Senior Director, GRA CMC

Company Overview

Our Mission: At Esperion, we are working tirelessly to deliver innovative medicines that help patients reach their goals today, tomorrow, and into the future.

Esperion is a fully remote based company with a corporate headquarters located in Ann Arbor, MI. The Company offers a competitive salary including a performance-based bonus program and stock-based compensation, a comprehensive benefits package including a 401(k) matching plan and health insurance, and paid time off and holidays.

Position Title: Senior Director, Global Regulatory Affairs - Chemistry Manufacturing Controls (CMC)
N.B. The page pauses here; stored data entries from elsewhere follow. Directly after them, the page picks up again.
import Literature.Topology.FourManifolds.OrientedConnectedSumUniqueness
import Literature.Topology.FourManifolds.OrientedConnectedSumTransportProofs
import Literature.Topology.FourManifolds.HomotopySpheresGroup
import HarnessLib

/-!
# Associativity of the oriented connected sum

Topic `Literature/Topology/FourManifolds`. This file DISCHARGES the named fact
`Literature.Topology.FourManifolds.isOrientedConnectedSum_assoc` of `HomotopySpheresGroup.lean` — leaf (v) "K2" of the
decomposition of Kervaire–Milnor's Theorem 1.1 (`Literature.Topology.FourManifolds.exists_commGroup_homotopySphereClass`):

* `Literature.isOrientedConnectedSum_assoc_holds : isOrientedConnectedSum_assoc` — if `(P₁₂, o₁₂)` is an
  oriented connected sum `M₁ # M₂`, `(Q, oQ)` one of `P₁₂ # M₃`, `(P₂₃, o₂₃)` one of `M₂ # M₃` and
  `(Q', oQ')` one of `M₁ # P₂₃` (closed connected oriented smooth `n`-manifolds modelled on `ℝⁿ`),
  then `Q ≅ Q'` by an orientation-preserving diffeomorphism
  (Kervaire–Milnor, *Groups of homotopy spheres I* (1963), Lemma 2.1, p. 505: "The connected sum
  operation is well defined, associative, and commutative up to orientation preserving
  diffeomorphism. … The proof is straightforward [and] will make use of the lemma of Palais and
  Cerf"; Kosinski, *Differential Manifolds* (1993), Ch. VI §1).

## Proof

Kervaire–Milnor leave the proof to the reader; we follow the standard argument (Kosinski VI.1):
by the uniqueness of oriented connected sums up to orientation-preserving diffeomorphism
(`Literature.Topology.FourManifolds.exists_diffeomorph_isOrientationPreserving_of_isOrientedConnectedSum_euclidean`, the
Palais–Cerf disc theorem, `OrientedConnectedSumUniqueness.lean`) and their naturality in the
summands (`Literature.IsOrientedConnectedSum.of_diffeomorph_left/right`), both `Q` and `Q'` may be
replaced by STANDARD models built on chosen discs. For `n ≠ 0` choose charts onto `ℝⁿ`: `e₁` of
`M₁` (its disc fixes the constant orientation `o₀` of `ℝⁿ`), two charts `eb`, `ec` of `M₂` with
disjoint sources (coordinate balls `B(±c, 1)`, `‖c‖ = 3`, of one chart,
`Literature.Topology.FourManifolds.exists_charts_disjoint_source`) and discs reversing resp. preserving orientation (compose
with a reflection if necessary, `Literature.exists_chart_symm_isOrientationPreserving/Reversing`), and
`e₃` of `M₃` with orientation-reversing disc. The model `T` of `(M₁ # M₂) # M₃` is Kosinski's
glued manifold (`Literature.Topology.FourManifolds.ConnectedSumData.Glued`, `OrientedConnectedSumExistence.lean`) on the discs
`e₁⁻¹, eb⁻¹`, glued again to `M₃` along the disc `jB ∘ ec⁻¹` of `M₁ # M₂` (an open smooth
embedding through the open piece `M₂ ∖ {eb⁻¹ 0}`, `Literature.Topology.FourManifolds.isSmoothEmbedding_comp_codRestrict`, turned
into a chart by `Literature.Topology.FourManifolds.exists_chart_of_isSmoothEmbedding`) and `e₃⁻¹`; the model `T'` of
`M₁ # (M₂ # M₃)` is the SAME construction for the constant orientation `-o₀` on the discs
`e₃⁻¹, ec⁻¹`, then `jB ∘ eb⁻¹, e₁⁻¹` — a model of `(M₃ # M₂) # M₁`, which by the symmetry of
oriented connected sums (`Literature.Topology.FourManifolds.IsOrientedConnectedSum.symm`) is an oriented sum `M₁ # (M₂ # M₃)`
(`Literature.Topology.FourManifolds.exists_nested_glued`). Both `T` and `T'` are covered by three open orientation-preserving
smooth embeddings of `M₁ ∖ {e₁⁻¹ 0}`, `M₂ ∖ {eb⁻¹ 0, ec⁻¹ 0}`, `M₃ ∖ {e₃⁻¹ 0}` identifying points
exactly by Kervaire–Milnor's relations for `(e₁⁻¹, eb⁻¹)` and `(ec⁻¹, e₃⁻¹)`, the first and
third pieces being disjoint (`Literature.Topology.FourManifolds.exists_threeCover`; this is where the disjointness of the two
discs of `M₂` enters); the three-piece comparison map (`Literature.Topology.FourManifolds.exists_diffeomorph_comp_eq₃`, two
steps of Kosinski's VI.(1.1) at once) is then an orientation-preserving diffeomorphism `T ≅ T'`
(`Literature.Topology.FourManifolds.exists_diffeomorph_of_threeCovers`). Finally `Q ≅ T` and `Q' ≅ T'` by uniqueness, applied
on each side once to the inner sum (`P₁₂ ≅ M₁ # M₂`, transported) and once to the outer one.
For `n = 0` the hypotheses are contradictory: a connected `0`-manifold is a point, so the
connected sum `P₁₂` of `M₁`, `M₂` would be empty.

On the way: a criterion for smooth embeddings (`Literature.Topology.FourManifolds.isSmoothEmbedding_of_leftInverse`: an
injective open `C^∞` map with `C^∞` left inverse on its range), and the composition of OPEN
smooth embeddings through an open submanifold (`Literature.Topology.FourManifolds.isSmoothEmbedding_comp_codRestrict`, the case
of Mathlib's `proof_wanted Manifold.IsSmoothEmbedding.comp` needed here), with its orientation
bookkeeping.

All statements are theorems; no definition and no statement of the tree is changed.

## References

* M. Kervaire, J. Milnor, *Groups of homotopy spheres I*, Ann. of Math. (2) 77 (1963), 504–537,
  §2, Lemma 2.1 (p. 505). doi:10.2307/1970128 [KervaireMilnorAnnals1963]
* A. Kosinski, *Differential Manifolds*, Academic Press (1993), Ch. VI §1, Thm (1.1).
  [Kosinski1993]
* J. M. Lee, *Introduction to Smooth Manifolds*, 2nd ed. (2013), Prop. 5.2, Thm. 4.14 (open
  embeddings). [Lee2013]
-/

open scoped Manifold ContDiff Topology
open Set Module Function Filter OpenPartialHomeomorph Metric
The Senior Director of Global Regulatory Affairs will be responsible for the design, preparation and execution of global regulatory strategies in support of our drug development and post-approval lifecycle programs. Available as a remote position from a home-based office.
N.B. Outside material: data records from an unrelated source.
import Summits.QuantumFields.YangMills.Theorems.UnitScaleTiltProp7CoerciveOfInverseBound
import Literature.Analysis.InnerProduct.PositiveOperatorInversePairing
import HarnessLib

/-!
# Route `UnitScaleTilt`, crux K1 «MinimiserStabilityRegPr» (stmt-QuantumFields-19200), EX rows `h137kπ` ∕ `h137kΔ` ∕ `hCk` (the three `(Q_kGQ_k*)⁻¹`-ENTRY rows of the S46∕S47 face) —
# **K-STOREY BRICK (K1a) (px12 g16, LOCATE-K137 529f36ee road (K1)): THE VARIATIONAL ROWS OF `K⁻¹ = (Q_kGQ_k*)⁻¹` ON THE CLASS** — `⟨ω, K⁻¹ω⟩` IS the `Δ_a`-energy of the minimiser
# `Hω`, is `≤` the `Δ_a`-energy of ANY interpolant `A` with `Q_kA = ω`, splits as `re⟨Hω, ΔxHω⟩ + ‖R_SD*Hω‖² + a‖ω‖²` with the gauge penalty VANISHING under (3.124); and an
# ENERGY-BOUNDED RIGHT INVERSE `E` of `Q_k` (`Q_k(Ec) = c`, `re⟨Ec, Δ_aEc⟩ ≤ C_E‖c‖²`) makes `K` COERCIVE (`C_E⁻¹‖c‖² ≤ re⟨c, Kc⟩`) and bounds `‖K⁻¹ω‖ ≤ C_E‖ω‖`, `‖Kc‖ ≤ a⁻¹‖c‖`.

Cell `ym3-torus` (HUMAN RULING D-0037: SU(2) YM₃ on T³ is ladder rung R3 — NOT d = 4, NOT infinite volume, NOT a mass gap, NOT Clay).  Width seat `ym3-torus-px12` gen 16 (explicit-unit
«width 12»; own LOCATE-K137, 19200 evidence 529f36eec2fd0cae, road (K1) «the ONE genuinely new estimate is a K-free right inverse of `Q_k` with bounded `Δ_a`-energy» — this file is the
DOOR that turns such an interpolant into the K-free bounds of `K` and `K⁻¹`, the one-form twin of the site line's ✓`Prop7CovariantBlockBumps.norm_le_of_energy_rightInverse` ⟶
✓`Prop7CoarseGramCoercivity.coarseGram_coercive`).  THEOREMS ONLY (0 `def`, 0 `sorry`); `--supports stmt-QuantumFields-19200 --as helper`, count-neutral.
HONEST LABEL: abstract Hilbert-space rows over the total letters of ✓`Prop7SectET3CurvedPropagatorsT3` on the class `PosOnto` with a symmetric Hessian slot `Δx`; the interpolant `E` is a
HYPOTHESIS (brick (K1b), not here); nothing of (3.132), (3.137), `h137kπ`, `h137kΔ`, `hCk`, EX or 19200 is proved here.

THE MATHEMATICS (all on the class `PosOnto`, `Δx(U₀)` symmetric; `Q := Q_k(U₀)`, `G := Δ_a(U₀)⁻¹`, `K := QGQ†`, `K⁻¹ := KinvT`, `H := GQ†K⁻¹`).
* `Δ_a` is a POSITIVE operator (symmetric ✓`laplaceA_isSymmetric` + `0 < re⟨x, Δ_ax⟩` of the class), so the Cauchy–Schwarz inequality of its form (✓ lit
  `Literature.Analysis.InnerProduct.norm_inner_sq_le_of_apply_eq`: `T ≥ 0`, `Tw = g` ⟹ `|⟨g, u⟩|² ≤ re⟨w, g⟩·re⟨Tu, u⟩`) is available with `T = Δ_a`.
* (§1) `w := GQ†c`, `g := Q†c`, `u := A` with `QA = c`: `⟨Q†c, A⟩ = ⟨c, QA⟩ = ‖c‖²` and `re⟨GQ†c, Q†c⟩ = re⟨c, Kc⟩`, so **`‖c‖⁴ ≤ re⟨c, Kc⟩·re⟨A, Δ_aA⟩`**; an interpolant with
  `re⟨Ec, Δ_aEc⟩ ≤ C_E‖c‖²` gives **`C_E⁻¹‖c‖² ≤ re⟨c, Kc⟩`**, whence (✓`inv_bound_of_coercive`, `K K⁻¹ = 1` ✓`Qk_GT_adjoint_KinvT`) **`‖K⁻¹ω‖ ≤ C_E‖ω‖`**.
* (§2) `Δ_a(Hω) = Q†K⁻¹ω` and `QHω = ω` (✓`Qk_HT`) give **`⟨Hω, Δ_aHω⟩ = ⟨ω, K⁻¹ω⟩`** (as complex numbers); Cauchy–Schwarz with `w := Hω`, `g := Q†K⁻¹ω`, `u := A` gives the
  MINIMALITY **`re⟨ω, K⁻¹ω⟩ ≤ re⟨A, Δ_aA⟩` for every `A` with `QA = ω`** (print p.420: `Hω` is the minimiser of `⟨A, Δ_aA⟩` on `QA = ω`).
* (§4) EXACTNESS IS CHEAP: if `E₀` is only an APPROXIMATE right inverse (`‖QE₀c − c‖ ≤ ½‖c‖`) with energy `≤ C₀‖c‖²`, then `E := E₀(QE₀)⁻¹` is exact with energy `≤ 4C₀‖c‖²` —
  the correction lives on the coarse side, so the block-constant `Q†` (derivative energy `O(η⁻¹)`) never enters; at the member `E₀` = the FLAT smooth interpolant, `Q_k(U₀)E₀ ≈ 1` on `RegPr`.
* (§3) ✓`re_inner_laplaceA_eq`: **`re⟨ω, K⁻¹ω⟩ = re⟨Hω, ΔxHω⟩ + ‖R_SD*Hω‖² + a‖ω‖²`**; under (3.124) (`Δx` kills `D N_S`, ✓`RS_DstarL2_GT_adjoint_Qk`) the middle term is `0`, so
  **`re⟨ω, (K⁻¹ − a)ω⟩ = re⟨Hω, ΔxHω⟩`** — the form behind (3.137)'s `Δ_πH = Q†K⁻¹ − Q†a`; if moreover `re⟨x, Δx x⟩ ≥ 0` then **`a‖ω‖² ≤ re⟨ω, K⁻¹ω⟩`** and **`‖Kc‖ ≤ a⁻¹‖c‖`**
  (print: `QGQ* ≤ a⁻¹`).

WHAT IS PROVED (ns `Summit.QuantumFields.YangMills.Theorems.Prop7KinvVariationalRows`; every row on the class `hp : PosOnto …`, `hΔs : (Δx U₀).IsSymmetric` where the form is used).
* §1 `laplaceA_isPositive`, `re_inner_K_nonneg`, ★★ `norm_pow_four_le_re_inner_K_mul_energy`, ★★★ `coercive_K_of_energyRightInverse`, ★★★ `norm_KinvT_le_of_energyRightInverse`.
* §2 `laplaceA_HT_eq`, ★ `inner_HT_laplaceA_HT_eq`, `re_inner_KinvT_eq_energy_HT`, `re_inner_KinvT_nonneg`, ★★ `re_inner_KinvT_le_energy`, `re_inner_KinvT_le_of_energyRightInverse`.
* §3 ★ `re_inner_KinvT_eq_three_terms`, `RS_DstarL2_HT_eq_zero`, ★★ `re_inner_KinvT_sub_penalty_eq` ((3.137)'s form), ★ `penalty_mul_normSq_le_re_inner_KinvT`, ★ `norm_K_le_of_nonneg`.
* §4 (abstract, then member) `exists_inverse_of_norm_sub_le_half`, ★★ `exists_exact_rightInverse_of_approx` (`E := E₀∘(QE₀)⁻¹`: exactness corrected on the COARSE side, energy `× 4`),
  ★★★ `norm_KinvT_le_of_approxRightInverse` (an APPROXIMATE smooth interpolant — flat-smooth `E₀`, `‖Q_k(U₀)E₀ − 1‖ ≤ ½` on `RegPr` — already gives `‖K⁻¹‖ ≤ 4C₀`, `K ≥ (4C₀)⁻¹`).

References: T. Bałaban, CMP **99** (1985) 389–434 [Balaban1985BackgroundPropagators] ((3.26)–(3.27) p.395, (3.122)–(3.127) pp.420–421, (3.132) p.422, (3.137) p.423); CMP **102** (1985)
277–309 [Balaban1985Variational] ((45)–(46) p.285, (110) p.294); CMP **95** (1984) 17–40 [Balaban1984PropagatorsI] ((1.47)–(1.50) p.26: `H_kB` minimises `½⟨dA, dA⟩` on `Q_kA = B`);
J.-P. Demailly, *Complex Analytic and Differential Geometry* (2012) Ch. VIII §4 (the Cauchy–Schwarz row, via lit).
-/

set_option autoImplicit false

noncomputable section

open scoped InnerProductSpace ComplexConjugate

namespace Summit.QuantumFields.YangMills.Theorems.Prop7KinvVariationalRows

open Literature.MathematicalPhysics.QuantumFieldTheory.Balaban1983to89
open Literature.MathematicalPhysics.QuantumFieldTheory.Balaban1983to89.T3ContinuumYM3Torus
open B11Eq103H1Complex (SiteL2K BondL2K)
open B9Eq311L2Pairing (WL2)
open Summit.QuantumFields.YangMills.Theorems.Prop7SectET3Transport (periodsT3)
open Summit.QuantumFields.YangMills.Theorems.Prop7SectET3HilbertLetters (W₂ DL2 DstarL2)
open Summit.QuantumFields.YangMills.Theorems.Prop7SectET3GaugeProjector (RS NS)
open Summit.QuantumFields.YangMills.Theorems.Prop7SectET3CurvedPropagators (Qk laplaceA PosOnto GT KinvT HT HT_eq_comp laplaceA_GT Qk_GT_adjoint_KinvT Qk_HT)
open Summit.QuantumFields.YangMills.Theorems.Prop7SectET3OpsT3HilbertRows (laplaceA_isSymmetric RS_DstarL2_GT_adjoint_Qk)
open Summit.QuantumFields.YangMills.Theorems.Prop7CoerciveOfInverseBound (re_inner_laplaceA_eq inv_bound_of_coercive)
open Literature.Analysis.InnerProduct (norm_inner_sq_le_of_apply_eq)

variable {F : T3Family} {n K : ℕ} {h : n ≤ K} {c₀ cB a : ℝ} [Fact (0 < c₀)] [Fact (0 < cB)]
  {Δx : GaugeField (F.P K) 0 (Matrix.specialUnitaryGroup (Fin 2) ℂ) → (BondL2K ℂ 3 (periodsT3 F K) c₀ W₂ →ₗ[ℂ] BondL2K ℂ 3 (periodsT3 F K) c₀ W₂)}
  {U₀ : GaugeField (F.P K) 0 (Matrix.specialUnitaryGroup (Fin 2) ℂ)}

/-! ## §1 `Δ_a ≥ 0`; `‖c‖⁴ ≤ re⟨c, Kc⟩·re⟨A, Δ_aA⟩` for every interpolant; coercivity of `K` and the bound of `K⁻¹` from an energy-bounded right inverse of `Q_k` -/

/-- **`Δ_a(U₀)` IS A POSITIVE OPERATOR ON THE CLASS** (Mathlib's `LinearMap.IsPositive`: symmetric with `0 ≤ re⟨Δ_ax, x⟩`) when the Hessian slot is symmetric — ✓`laplaceA_isSymmetric` and the
class's `0 < re⟨x, Δ_ax⟩` (`x ≠ 0`). [cite: Balaban1985BackgroundPropagators, Thm 3.11 p.416, (3.26) p.395] -/
theorem laplaceA_isPositive (hp : PosOnto F n K h c₀ cB a Δx U₀) (hΔs : (Δx U₀).IsSymmetric) : (laplaceA F n K h c₀ cB a Δx U₀).IsPositive := by
  have hs : (laplaceA F n K h c₀ cB a Δx U₀).IsSymmetric := laplaceA_isSymmetric hΔs
  refine ⟨hs, fun x => ?_⟩
  by_cases hx : x = 0
  · rw [hx, map_zero, inner_zero_left, map_zero]
  · rw [hs x x]
    exact (hp.pos x hx).le

/-- **`0 ≤ re⟨c, Kc⟩`, `K = Q_kGQ_k†`**: `re⟨c, QGQ†c⟩ = re⟨Q†c, GQ†c⟩ = re⟨Δ_a(GQ†c), GQ†c⟩ ≥ 0`. [cite: Balaban1985BackgroundPropagators, Thm 3.11 p.416, (3.126) p.420] -/
theorem re_inner_K_nonneg (hp : PosOnto F n K h c₀ cB a Δx U₀) (hΔs : (Δx U₀).IsSymmetric) (c : WL2 ℂ (fun _ : PBond (F.P n) 0 => cB) W₂) :
    0 ≤ RCLike.re ⟪c, Qk F n K h c₀ cB U₀ (GT F n K h c₀ cB a Δx U₀ (LinearMap.adjoint (Qk F n K h c₀ cB U₀) c))⟫_ℂ := by
  have e1 : ⟪c, Qk F n K h c₀ cB U₀ (GT F n K h c₀ cB a Δx U₀ (LinearMap.adjoint (Qk F n K h c₀ cB U₀) c))⟫_ℂ
      = ⟪laplaceA F n K h c₀ cB a Δx U₀ (GT F n K h c₀ cB a Δx U₀ (LinearMap.adjoint (Qk F n K h c₀ cB U₀) c)),
          GT F n K h c₀ cB a Δx U₀ (LinearMap.adjoint (Qk F n K h c₀ cB U₀) c)⟫_ℂ := by
    rw [laplaceA_GT hp, ← LinearMap.adjoint_inner_left]
  rw [e1]
  exact (laplaceA_isPositive hp hΔs).2 _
Preferred Location: Remote - US

Essential Duties and Responsibilities*

• Provide leadership for Global Regulatory Affairs (GRA) CMC, overseeing strategy development and execution.
• Manage and develop the GRA CMC team to ensure timely and effective regulatory support for investigational and commercial products.
• Develop and implement global and regional CMC regulatory strategies, assessing risks and mitigation plans in alignment with Health Authority requirements.
• Serve as the GRA CMC representative in cross-functional teams for Technical Operations (Tech Ops) and Quality Management (QM) or delegate as needed.
• Oversee the planning, preparation, and approval of high-quality regulatory CMC submissions across all development phases and lifecycle management.
• Lead or delegate document development, coordinating comment resolution meetings as needed.
• Engage in successful interactions and negotiations with global Health Authorities, ensuring compliance with commitments and deadlines.
• Collaborate with Alliance Management and Tech Ops to align post-approval CMC change strategies with business partners per licensing, supply, and quality agreements.
• Stay updated on global regulatory changes, advising teams on compliance and impact assessments.
• Ensure timely delivery of CMC programs, project plans, and strategic initiatives.
• Build and maintain strong relationships with internal and external stakeholders.
• Contribute to corporate and departmental policies, processes, and procedures to enhance performance and regulatory alignment.
• Provide regulatory due diligence and strategic advice as needed.

*additional duties and responsibilities as assigned

Qualifications (Education & Experience)

• Bachelor's degree in health/life sciences (e.g., Chemistry, Pharmacy, Biology) required; Advanced degree preferred and a minimum of 12 years in global regulatory CMC within pharmaceutical development or biopharmaceutical manufacturing, with strong technical leadership and 8 years of direct management experience.
• Preferred experience with small molecules, including solid oral dosage forms, oral solutions, suspensions, and immediate-/modified-release products.
• Proven ability to develop and implement complex CMC regulatory strategies, assess risks, and execute mitigation plans.
• Experience leading successful engagements with local and global regulatory agencies.
• Deep understanding of regional/global CMC regulations and their application to regulatory submissions for development, marketing applications, and lifecycle management.
• Extensive experience in authoring and reviewing CMC content for regulatory submissions.
• Strong experience building, leading, and developing high-performing Regulatory CMC or CMC authoring teams.
• Demonstrated leadership in cross-functional collaboration, problem-solving, and decision-making, with a proven track record of influencing multidisciplinary teams.
• Strong analytical, interpretive, and technical writing abilities; excellent verbal and written communication.
• Proficient in Microsoft Office (Word, Excel, PowerPoint) and electronic document management systems.
• Willingness to travel domestically and internationally as needed.